ホサナキリスト教会・聖書広場から
9月
29日
マタイ 18 章 21~ 35 節
~マタイ福音書連続講解説教 49~
聖書本文とメッセージノートはこちらから:
http://wdx.hosannamin.org/whatsnew/view/8152049
18 章はキリスト教会内での統治原則を教えている章でした。
ここでは、罪の赦しについて主が「天の御国」のたとえで教えておられます。
❶7度を70倍するまで赦しなさい
最近日本のTVドラマにより「倍返し」なんていう言葉が流行っているようです。
理不尽な仕打ちを受けた立場の弱いサラリーマンが復讐を成功させる物語は、
多くの人達の溜飲を下げたようです。
それだけストレスの強い世界に私たちが生きている、ということです。
しかしながら、実際の世界で復讐が問題を解決することはあり得ません。
倍返しされた方は、さらにその倍返しすることになり、
終わりの無い復讐合戦に至り、
双方の被害は取り返しのつかないところまで進んでしまうからです。
現在の泥沼化しているシリア内戦にその例を見ます。
ペテロが主イエスに、
「兄弟が私に対して罪を犯した場合、何度まで赦すべきか。7度までですか」
と問います。
当時、限界が3度までと言われている中で、
7度までとはかなりの寛容さを示したと言えるのですが、
主はその7度を70倍するまで、つまり無限に赦しなさい、と教えられました。
「そ、そんな〜」
いぶかしがっているペテロに語ったのが、
王様としもべの負債を巡ってのたとえ話でした。
❷貴方はすでに神様から赦されている
王様から1 万タラント(1 タラントは6千デナリ)=6 千×1 万×1 万円=6 千億円の借金を背負ったしもべは「自分、妻子、持ち物全部を売って」も返済しようがないので、
その債務を全額チャラにしてもらった。
ところが、そのしもべは仲間の百デナリ=百万円の借金を赦せずに、
彼を獄屋に引き渡したという。
対比すれば、6千万円の借金を棒引きしてもらったのに対して、
百円の仲間の負債が赦せなかったのだ。
ここでは私たちの罪の大きさが教えられている。
神に対して膨大な罪の負債を抱えている私は、
いくら善行苦行を積んだところでその罪は帳消しにはならないのである。
それには血潮、つまり生命が必要とされた。
それも罪に汚れていない、純白な血潮でなければ贖いの効力はないのである。
罪のない神の小羊は一人だけ、主なるイエスであられる。
貴方の罪の負債は、すでに主イエスが十字架上で支払い済なのである。
❸「(他者を)赦さなければ、(貴方も神から)赦されない」とは、本当か?
たとえ話の最後は、
しもべ仲間を赦さなかった彼を捕まえて、牢屋にぶち込んだ王の話があり、
「心から兄弟を赦さないなら、天の父も、あなた方にこのようになさる」
との主の結語で終わっている。
似たような箇所としてマタイ 6:14 がある。
「14 もし人の罪を赦すなら、あなたがたの天の父もあなたがたを赦してくださいます。

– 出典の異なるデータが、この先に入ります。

import Summits.QuantumFields.BalabanUV.T4Continuum.Support.NE7K1LinBlochSymbol
import Literature.MathematicalPhysics.QuantumFieldTheory.Balaban1983to89.B4TorusKernel

/-!
# NE7K1LinBlochSymbolTorus — row NE7 (node U5), candidate route HOM, path H1L, cell K1-lin(s): NEEDS-ESTIMATE #E1, B-E1 TYPED —
# THE TORUS DESCENT OF THE CONTINUUM BLOCK-MEAN MULTIPLIER: the finite-torus kernel of `k_L` (torus Fourier inversion of its samples at
# the dual momenta) IS the periodisation of its unit-lattice kernel and decays exponentially in the TORUS METRIC, uniformly in the
# period vector and in `L ≥ 1` — `B4TorusKernel.MultiPeriod.torusKernel_descend_eq ∕ _decay_torusMetric` BY NAME on file 48's
# `kL_stripRegular` (lens 2 g67's docking (α) of N-67-1)

Lineage `b2b-balaban-t4-ne7-p2` (CRUX PROVER NE7 #2), generation 74; file 53.  File 48 proved `StripRegular (kL L) κ_N(D) (16D∕c_N(D))`.
Lens 2's N-67-1 (INBOX L.36661): the finite-torus symbol of files 36–46 and the continuum multiplier agree only on the dual lattice;
«the engine reaches the torus by Poisson descent of the CONTINUUM multiplier (`B4Torus248Decay`: for a strip-regular multiplier the
torus kernel sampled at the dual-torus momenta is the periodisation of its lattice kernel — `B4TorusKernel`'s
`MultiPeriod.torusKernel_descend_eq`, consumer `kernel248_torusKernel_decay_torusMetric`)».  THIS FILE performs that descent for `k_L`,
verbatim in the shape of `B4Torus248Decay` ([folklore], joiner):

* `kLTorusKernel L N x := (Π_μ N_μ)⁻¹ Σ_{k ∈ Π_μ ℤ∕N_μ} k_L(2π rep(k∕N)) · Π_μ e^{2πi k_μ x_μ∕N_μ}` — the finite-torus kernel of the
  block-mean multiplier on the coarse torus `Π_μ ℤ∕N_μ` (an explicit finite sum);
* `kLTorusKernel_eq_torusKernel` — it is `MultiPeriod.torusKernel (descendC (kL L) …) N x` (definitional);
* **`kLTorusKernel_eq_periodise`** — `kLTorusKernel L N x = Σ_{m ∈ ℤ^D} latticeKernel (kL L) (x + (N_μ m_μ)_μ)` for every period
  vector with all `N_μ ≥ 1` («relating the torus to the whole lattice in the usual way»);
* **`kLTorusKernel_decay_torusMetric`** — `‖kLTorusKernel L N x‖ ≤ (16D∕c_N(D))·periodConst κ_N(D) d·e^{−(κ_N(D)∕(d+1))·torusSupNorm N x}`
  for EVERY `L ≥ 1`, EVERY period vector (`N_μ ≥ 1`) and every `x ∈ ℤ^D` — uniform in `L` AND in the volume; `kLTorusKernel_decay`
  (centred form).

HONEST FRAMING: [folklore] (a by-name joiner over the tree's engines `B4ContourShift` ∕ `B4TorusKernel`); existence-grade d-only
constants; the IDENTIFICATION of `kLTorusKernel` with the row of the block-mean Schur complement `K_L^𝕋` of files 36–37 (lens 2's
CLAIM (I): `torSymb(s=1) = n²k_L(2πp∕P)` at dual momenta, per-fibre KKT) is NOT typed — so this is the torus kernel OF THE MULTIPLIER,
not yet of the operator; R-E1 untouched; nothing of Bałaban's asserted; no `sorry`.  Census only; NE7 NOT PRINTED ∕ NOT PROVED;
spine 0∕9; FIXED FINITE T⁴, rung (B)+1; NOT infinite volume, NOT mass gap, NOT Clay.  HONEST DEPENDENCY: continuum YM on T⁴ ⇐
BetaPertH ∧ nine spine estimates (0/9 proved); BetaPertH ⇐ (D1) ∧ (D4) ∧ CAP+tail; G-an2-4 gates asym, D1 and NE2/3/4.
-/

noncomputable section

open Finset Complex Set UnitAddTorus

namespace Summit.QuantumFields.BalabanUV.T4Continuum.NE7K1LinBlochSymbolTorus

open Literature.MathematicalPhysics.QuantumFieldTheory.Balaban1983to89
open Literature.MathematicalPhysics.QuantumFieldTheory.Balaban1983to89.B4Strip
open Literature.MathematicalPhysics.QuantumFieldTheory.Balaban1983to89.B4ContourShift
open Literature.MathematicalPhysics.QuantumFieldTheory.Balaban1983to89.B4TorusKernel
open NE7K1LinBlochDenominator NE7K1LinBlochSymbol
open scoped Real

variable {d : ℕ}

/-- THE FINITE-TORUS KERNEL OF THE BLOCK-MEAN MULTIPLIER on the coarse torus `Π_μ ℤ∕N_μ`: at separation `x ∈ ℤ^D`,
`(Π_μ N_μ)⁻¹ Σ_{k ∈ Π_μ ℤ∕N_μ} k_L(p_k) e^{i p_k·x}`, `p_{k,μ} = 2π rep(k_μ∕N_μ) ∈ (2π∕N_μ)ℤ ∩ [−π,π)` (torus Fourier inversion of the
samples of `k_L` at the dual momenta; the shape of `B4Torus248Decay.torusKernel248`). [folklore] -/
def kLTorusKernel (L : ℕ) [NeZero L] (N : Fin (d + 1) → ℕ) (x : Fin (d + 1) → ℤ) : ℂ :=
  (∏ i, ((N i : ℕ) : ℂ))⁻¹ * ∑ k : (i : Fin (d + 1)) → Fin (N i),
    kL L (ofRealVec (fun i => 2 * π * rep (MultiPeriod.gridPt N k i))) * mFourier x (MultiPeriod.gridPt N k)

/-- the finite-torus kernel is the engine's `MultiPeriod.torusKernel` of the descended multiplier (definitional). [folklore] -/
theorem kLTorusKernel_eq_torusKernel (L : ℕ) [NeZero L] (N : Fin (d + 1) → ℕ) (x : Fin (d + 1) → ℤ) :
    kLTorusKernel L N x = MultiPeriod.torusKernel (descendC _ (kL_stripRegular (d := d) L) (kappaN_pos _).le) N x := rfl

/-- PERIODICITY: `kLTorusKernel L N (x + (N_μ m_μ)_μ) = kLTorusKernel L N x`. [folklore] -/
theorem kLTorusKernel_translate (L : ℕ) [NeZero L] {N : Fin (d + 1) → ℕ} (hN : ∀ i, 1 ≤ N i) (x m : Fin (d + 1) → ℤ) :
    kLTorusKernel L N (MultiPeriod.translate N x m) = kLTorusKernel L N x := by
  unfold kLTorusKernel
  congr 1
  exact Finset.sum_congr rfl fun k _ => by rw [MultiPeriod.mFourier_translate_gridPt hN x m k]

/-- **THE TORUS KERNEL OF `k_L` IS THE PERIODISATION OF ITS LATTICE KERNEL** («relating G on the torus to G on the whole lattice in
the usual way»): for every period vector with all `N_μ ≥ 1` and every `L ≥ 1`,
`kLTorusKernel L N x = Σ_{m ∈ ℤ^D} latticeKernel (kL L) (x + (N_μ m_μ)_μ)` (`MultiPeriod.torusKernel_descend_eq` on file 48's
`kL_stripRegular`). [folklore] -/
theorem kLTorusKernel_eq_periodise (L : ℕ) [NeZero L] {N : Fin (d + 1) → ℕ} (hN : ∀ i, 1 ≤ N i) (x : Fin (d + 1) → ℤ) :
    kLTorusKernel L N x = ∑' m : Fin (d + 1) → ℤ, latticeKernel (kL L) (MultiPeriod.translate N x m) := by
  rw [kLTorusKernel_eq_torusKernel]
  exact MultiPeriod.torusKernel_descend_eq (kL_stripRegular (d := d) L) (kappaN_pos _) hN x

/-- **UNIFORM EXPONENTIAL DECAY OF THE TORUS KERNEL OF `k_L` IN THE TORUS METRIC**: for EVERY `L ≥ 1`, every period vector with all
`N_μ ≥ 1` and every `x ∈ ℤ^D`,
`‖kLTorusKernel L N x‖ ≤ (16D∕c_N(D)) · periodConst κ_N(D) d · e^{−(κ_N(D)∕(d+1)) · torusSupNorm N x}` — constants in `d` alone, uniform
in `L` AND in the volume (`MultiPeriod.torusKernel_descend_decay_torusMetric`). [folklore] -/
theorem kLTorusKernel_decay_torusMetric (L : ℕ) [NeZero L] {N : Fin (d + 1) → ℕ} (hN : ∀ i, 1 ≤ N i) (x : Fin (d + 1) → ℤ) :
    ‖kLTorusKernel L N x‖ ≤ 16 * (d + 1 : ℕ) / cN (d + 1) * periodConst (kappaN (d + 1)) d *
      Real.exp (-(kappaN (d + 1) / (d + 1) * MultiPeriod.torusSupNorm N x)) := by
  rw [kLTorusKernel_eq_torusKernel]
  exact MultiPeriod.torusKernel_descend_decay_torusMetric (kL_stripRegular (d := d) L) (kappaN_pos _) hN x

/-- the centred form: for `2|x_μ| ≤ N_μ` the decay is in the lattice sup norm `|x|_∞`, same constants. [folklore] -/
theorem kLTorusKernel_decay (L : ℕ) [NeZero L] {N : Fin (d + 1) → ℕ} (hN : ∀ i, 1 ≤ N i) (x : Fin (d + 1) → ℤ)
    (hx : ∀ i, 2 * |x i| ≤ N i) :
    ‖kLTorusKernel L N x‖ ≤ 16 * (d + 1 : ℕ) / cN (d + 1) * periodConst (kappaN (d + 1)) d *
      Real.exp (-(kappaN (d + 1) / (d + 1) * supNorm x)) := by
  rw [← MultiPeriod.torusSupNorm_of_centred hN hx]
  exact kLTorusKernel_decay_torusMetric L hN x

end Summit.QuantumFields.BalabanUV.T4Continuum.NE7K1LinBlochSymbolTorus

end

15 しかし、人を赦さないなら、あなたがたの父もあなたがたの罪をお赦しになりません。」 (マタイ6:14-15)
これらは、これまでに大きな誤解を生んできた聖句である。
あたかも私たちが他者を赦す度合いに応じて、神からの赦しが得られる、
もし赦さないなら赦されたことまで、
つまり救いそのものまでが取り上げられてしまうかのように読み込まれてしまう傾向にある。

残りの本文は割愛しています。